Our next question is from Mark Delaney with Goldman Sachs. Your line is now open. Yes, thank you for taking the questions. A follow-up question as it relates to 800G Ethernet and some of the AI activity you're seeing, you mentioned some orders already on that front, but you described it as still in the relatively early phases.
I think it's hard to put a timing there, but we've seen this sort of overlapping waves of technology really be the basis of our strategy, Mark, and having that exposure to both wireless and wireline is a core strength for the company, and we're seeing that play out even today, the diversity of applications that we have.
which should set us up well as that industry scales. As the hyperscalers are coming out of the economic situations in their business, and as they're starting to upgrade, they are looking at 800 gig ethernet for some of those technical reasons I just mentioned.
That's helpful, Satish.

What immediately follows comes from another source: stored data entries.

import Mathlib
import HarnessLib

/-!
# Uniqueness of collars of the sphere `∂𝔻` in the closed ball (ambient, elementary form)

Trunk T-4MAN (`Literature/Topology/FourManifolds`). First of three files discharging, for two
closed discs, the tree's named fact `Literature.Topology.FourManifolds.nonempty_diffeomorph_of_isBoundaryGluing` (`Gluing.lean`:
uniqueness of the gluing `M ∪_φ N`, Hirsch (1976), Ch. 8, Thm. 1.9 / Thm. 2.1), on which Cerf's
`Γ₄ = 0` in twisted-sphere form (`Literature.Topology.FourManifolds.cerf_twistedSphere_four`, `CerfGammaFour.lean`) depends
through `Literature.Topology.FourManifolds.cerf_twistedSphere_four_of_pi0Diff` (`RadialExtension.lean`). Hirsch's proof of the
smoothing theorem 8.1.9 rests on the *uniqueness of collars* (Ch. 8, Thm. 1.8 and the remark after
it: the germ of an isotopy of collars extends to a diffeotopy), itself proved there with the
isotopy extension theorem (flows of time-dependent vector fields), which Mathlib lacks. This file
proves the case needed for discs by an elementary, self-contained argument in a finite-dimensional
real inner product space `E`:

* `Literature.IsInnerCollar ε θ θinv`: an **inner collar of the unit sphere in ambient coordinates** —
  `θ : E → E` is `C^∞` on the closed shell `{1 - ε < ‖x‖ ≤ 1}` (`Literature.closedShell ε`; smooth up
  to the sphere in the sense of derivatives within the ball), fixes the unit sphere pointwise,
  maps the shell into the closed ball and the open shell into the open ball, and has a `C^∞`
  left inverse `θinv` on the shell. (A collar `c : 𝕊ⁿ × [0, ε) ↪ 𝔻ⁿ⁺¹` of `∂𝔻ⁿ⁺¹` gives
  `θ = c ∘ (x ↦ (x/‖x‖, 1 - ‖x‖))`; the standard radial collar gives `θ = id`.)
* `Literature.Topology.FourManifolds.IsInnerCollar.exists_openPartialHomeomorph_extend` (**main theorem**): for an inner
  collar `θ` there are `δ ∈ (0, ε)` and an `OpenPartialHomeomorph` `Θ` of `E` with
  `Θ.source = Θ.target = ball 0 1`, `C^∞` in both directions on the open ball, with `Θ = θ` on
  the open shell `{1 - δ ≤ ‖x‖ < 1}` and `Θ = id` on the ball of radius `1 - ε`.
* `Literature.Topology.FourManifolds.IsInnerCollar.exists_openPartialHomeomorph_conj`: hence any two inner collars `θ₁, θ₂`
  differ near the sphere by a diffeomorphism `G` of the open ball: `G (θ₁ x) = θ₂ x` for
  `1 - δ ≤ ‖x‖ < 1` — the uniqueness of collars of `∂𝔻` up to diffeomorphism of the interior,
  in the form used by the smoothing argument for gluings of two discs (Hirsch, Thm. 8.1.9).

Nothing in this file depends on manifolds: it is finite-dimensional calculus in `E`.

## The proof

Write `t = 1 - ‖x‖` for the depth. The diffeomorphism is the **splice**
`Θ_L x = x + ρ_L(t) • (θ x - x)` (`Literature.Topology.FourManifolds.IsInnerCollar.splice`) of `θ` (near the sphere, where
`ρ_L = 1`) with the identity (inside, where `ρ_L = 0`) along the **log-slow cutoff**
`ρ_L(t) = smoothTransition (-1 - log t / L)` (`Literature.Topology.FourManifolds.logCutoff`), which descends from `1` to `0` as
`t` goes from `e^{-2L}` to `e^{-L}` and satisfies `|t ρ_L'(t)| ≤ C₀ / L`
(`Literature.Topology.FourManifolds.abs_mul_deriv_logCutoff_le`) and `|ρ_L(a) - ρ_L(b)| ≤ (C₀/L) |log a - log b|`. Then:

1. At a point `x` of the sphere the within-derivative `Dθ_x` is the identity on `xᗮ`
   (`fderivWithin_apply_of_inner_eq_zero`, since `θ = id` on the sphere), is injective
   (`injective_fderivWithin`, from the left inverse) and has `⟪x, Dθ_x x⟫ > 0`
   (`inner_fderivWithin_self_pos`: `σ ↦ ⟪x, θ ((1 - σ) x)⟫` is maximal at `σ = 0`); hence every
   convex combination `(1 - λ) I + λ Dθ_x`, `λ ∈ [0, 1]`, is invertible
   (`injective_convexCombination`).
2. By compactness of the sphere this gives a **uniform lower bound** `c ‖x - y‖ ≤ ‖B_λ x - B_λ y‖`
   for all blends `B_λ = id + λ (θ - id)`, `λ ∈ [0, 1]`, on a thin closed shell of width `ε₃`
   (`exists_lower_bound_blend`, mean value inequality near the accumulation point), and the mean
   value inequality along radial segments gives `‖θ x - x‖ ≤ C₁ t` (`exists_norm_sub_self_le`).
3. For `L` large (`Literature.Topology.FourManifolds.IsInnerCollar.SpliceHyp`), `DΘ_L = [(1 - ρ) I + ρ Dθ] + R` with
   `‖R‖ ≤ |ρ'(t)| ‖θ x - x‖ ≤ C₁ |t ρ'(t)| ≤ C₀ C₁ / L ≤ c / 2` (`hasFDerivAt_splice`), so `DΘ_L`
   is uniformly injective on the open ball (`exists_hasFDerivAt_lower`); `Θ_L` is injective on
   the open ball (`injOn_splice`: if `Θ x = Θ y` then `c ‖x - y‖ ≤ C₁ |ρ(t_x) - ρ(t_y)| min(t_x, t_y)
   ≤ (C₀ C₁ / L) |t_x - t_y| ≤ (c/2) ‖x - y‖`); and `Θ_L` maps the open ball onto itself
   (`surjOn_splice`: the image is open by the inverse function theorem and closed in the ball
   because `‖Θ x - x‖ ≤ C₁ t → 0` at the sphere, and the ball is connected).
4. The inverse is `C^∞` by `OpenPartialHomeomorph.contDiffAt_symm`.

## References

* M. W. Hirsch, *Differential Topology*, GTM 33, Springer (1976), Ch. 4 §6 (collars), Ch. 8
  Thm. 1.8 and the remark following it (uniqueness of collars), Thm. 1.9 (smoothing theorem).
* J. R. Munkres, *Elementary Differential Topology*, Ann. of Math. Studies 54 (1966), §6
  (uniqueness of collars, smoothing of the seam).
-/

open scoped Topology ContDiff
open Set Function Metric Filter Real
open scoped InnerProductSpace RealInnerProductSpace

noncomputable section

namespace Literature.Topology.FourManifolds

/-! ### A bound for the derivative of `Real.smoothTransition` -/

/-- The derivative of Mathlib's `Real.smoothTransition` is bounded: there is `C > 0` with
`|smoothTransition' x| ≤ C` for all `x` (the derivative is continuous and vanishes off `[0, 1]`).
[folklore] -/
theorem exists_bound_deriv_smoothTransition :
    ∃ C : ℝ, 0 < C ∧ ∀ x : ℝ, ‖deriv smoothTransition x‖ ≤ C := by
  have hc : Continuous (deriv smoothTransition) :=
    (smoothTransition.contDiff (n := 1)).continuous_deriv le_rfl
  obtain ⟨C, hC⟩ := (isCompact_Icc (a := (0 : ℝ)) (b := 1)).exists_bound_of_continuousOn
    hc.continuousOn
  refine ⟨max C 1, lt_max_of_lt_right one_pos, fun x => ?_⟩
  by_cases hx : x ∈ Icc (0 : ℝ) 1
  · exact (hC x hx).trans (le_max_left _ _)
  · -- off `[0, 1]` the function is locally constant, so the derivative vanishes
    have h0 : deriv smoothTransition x = 0 := by
      rcases not_and_or.1 hx with h | h
      · have h' : x < 0 := lt_of_not_ge h
        have : smoothTransition =ᶠ[𝓝 x] fun _ => (0 : ℝ) := by
          filter_upwards [Iio_mem_nhds h'] with y hy
          exact smoothTransition.zero_of_nonpos hy.le
        rw [this.deriv_eq]; simp
      · have h' : 1 < x := lt_of_not_ge h
        have : smoothTransition =ᶠ[𝓝 x] fun _ => (1 : ℝ) := by
          filter_upwards [Ioi_mem_nhds h'] with y hy
          exact smoothTransition.one_of_one_le hy.le
        rw [this.deriv_eq]; simp
    rw [h0, norm_zero]
    exact le_trans zero_le_one (le_max_right _ _)

/-- A fixed bound `C₀ > 0` for `|smoothTransition'|`. [folklore] -/
def smoothTransitionDerivBound : ℝ := Classical.choose exists_bound_deriv_smoothTransition

/-- The bound `C₀` is positive. [folklore] -/
theorem smoothTransitionDerivBound_pos : 0 < smoothTransitionDerivBound :=
  (Classical.choose_spec exists_bound_deriv_smoothTransition).1

/-- `|smoothTransition' x| ≤ C₀`. [folklore] -/
theorem norm_deriv_smoothTransition_le (x : ℝ) :
    ‖deriv smoothTransition x‖ ≤ smoothTransitionDerivBound :=
  (Classical.choose_spec exists_bound_deriv_smoothTransition).2 x

/-! ### The log-slow cutoff -/

/-- The **log-slow cutoff** with parameter `L > 0`: `logCutoff L t = smoothTransition (-1 - log t / L)`.
For `t > 0` it equals `1` for `t ≤ e^{-2L}`, `0` for `t ≥ e^{-L}`, takes values in `[0, 1]`, and
satisfies `|t · (logCutoff L)' t| ≤ C₀ / L`: it varies on a logarithmic scale, so that its
derivative times the distance to `0` is uniformly small for large `L`. [folklore] -/
def logCutoff (L t : ℝ) : ℝ := smoothTransition (-1 - Real.log t / L)

variable {L t : ℝ}

/-- The cutoff is nonnegative. [folklore] -/
theorem logCutoff_nonneg (L t : ℝ) : 0 ≤ logCutoff L t := smoothTransition.nonneg _

/-- The cutoff is at most `1`. [folklore] -/
theorem logCutoff_le_one (L t : ℝ) : logCutoff L t ≤ 1 := smoothTransition.le_one _

/-- The cutoff takes values in `[0, 1]`. [folklore] -/
theorem logCutoff_mem_Icc (L t : ℝ) : logCutoff L t ∈ Icc (0 : ℝ) 1 :=
  ⟨logCutoff_nonneg L t, logCutoff_le_one L t⟩

/-- `logCutoff L t = 1` for `0 < t ≤ e^{-2L}`. [folklore] -/
theorem logCutoff_eq_one (hL : 0 < L) (ht : 0 < t) (htL : t ≤ exp (-2 * L)) : logCutoff L t = 1 := by
  unfold logCutoff
  apply smoothTransition.one_of_one_le
  have h1 : Real.log t ≤ -2 * L := by
    have := Real.log_le_log ht htL
    rwa [Real.log_exp] at this
  have h2 : Real.log t / L ≤ -2 := by
    rw [div_le_iff₀ hL]
    linarith
  linarith

/-- `logCutoff L t = 0` for `t ≥ e^{-L}`. [folklore] -/
theorem logCutoff_eq_zero (hL : 0 < L) (htL : exp (-L) ≤ t) : logCutoff L t = 0 := by
  unfold logCutoff
  apply smoothTransition.zero_of_nonpos
  have ht : 0 < t := (exp_pos _).trans_le htL
  have h1 : -L ≤ Real.log t := by
    have := Real.log_le_log (exp_pos _) htL
    rwa [Real.log_exp] at this
  have h2 : -L / L ≤ Real.log t / L := div_le_div_of_nonneg_right h1 hL.le
  rw [neg_div, div_self hL.ne'] at h2
  linarith

/-- `logCutoff L` is smooth on `(0, ∞)`. [folklore] -/
theorem contDiffAt_logCutoff (ht : t ≠ 0) : ContDiffAt ℝ ∞ (logCutoff L) t := by
  unfold logCutoff
  have h1 : ContDiffAt ℝ ∞ (fun t => -1 - Real.log t / L) t :=
    contDiffAt_const.sub ((Real.contDiffAt_log.2 ht).div_const L)
  exact smoothTransition.contDiffAt.comp t h1

/-- The derivative of the log-slow cutoff at `t ≠ 0`. [folklore] -/
theorem hasDerivAt_logCutoff (ht : t ≠ 0) :
    HasDerivAt (logCutoff L)
      (deriv smoothTransition (-1 - Real.log t / L) * (-(t⁻¹ / L))) t := by
  unfold logCutoff
  have h1 : HasDerivAt (fun t => -1 - Real.log t / L) (-(t⁻¹ / L)) t := by
    have := ((Real.hasDerivAt_log ht).div_const L).const_sub (-1)
    simpa using this
  have h2 : HasDerivAt smoothTransition (deriv smoothTransition (-1 - Real.log t / L))
      (-1 - Real.log t / L) :=
    (smoothTransition.contDiffAt (n := 1)).differentiableAt one_ne_zero |>.hasDerivAt
  exact h2.comp t h1

/-- **Key estimate**: `|t · (logCutoff L)' t| ≤ C₀ / L` for `t ≠ 0`, `L > 0`. [folklore] -/
theorem abs_mul_deriv_logCutoff_le (hL : 0 < L) (ht : t ≠ 0) :
    |t * deriv (logCutoff L) t| ≤ smoothTransitionDerivBound / L := by
  rw [(hasDerivAt_logCutoff ht).deriv]
  have : t * (deriv smoothTransition (-1 - Real.log t / L) * -(t⁻¹ / L)) =
      -(deriv smoothTransition (-1 - Real.log t / L)) / L := by
    field_simp
  rw [this, abs_div, abs_neg, abs_of_pos hL]
  exact div_le_div_of_nonneg_right (by simpa using norm_deriv_smoothTransition_le _) hL.le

Thank you. And then on the ESI acquisition, you made some comments already that were helpful, including the gross margin accretion. I apologize if I missed this, but could you talk a little bit more in terms of what it may mean in terms of the EPS contribution, when that's integrated, and how you see that progressing over time? Thank you. Thank you.
Yeah, so obviously this is Neil. We do expect that there's some complexities of doing a public deal in France, it takes a little bit longer than typical to get the deal fully closed, and for us to then therefore begin to start realizing.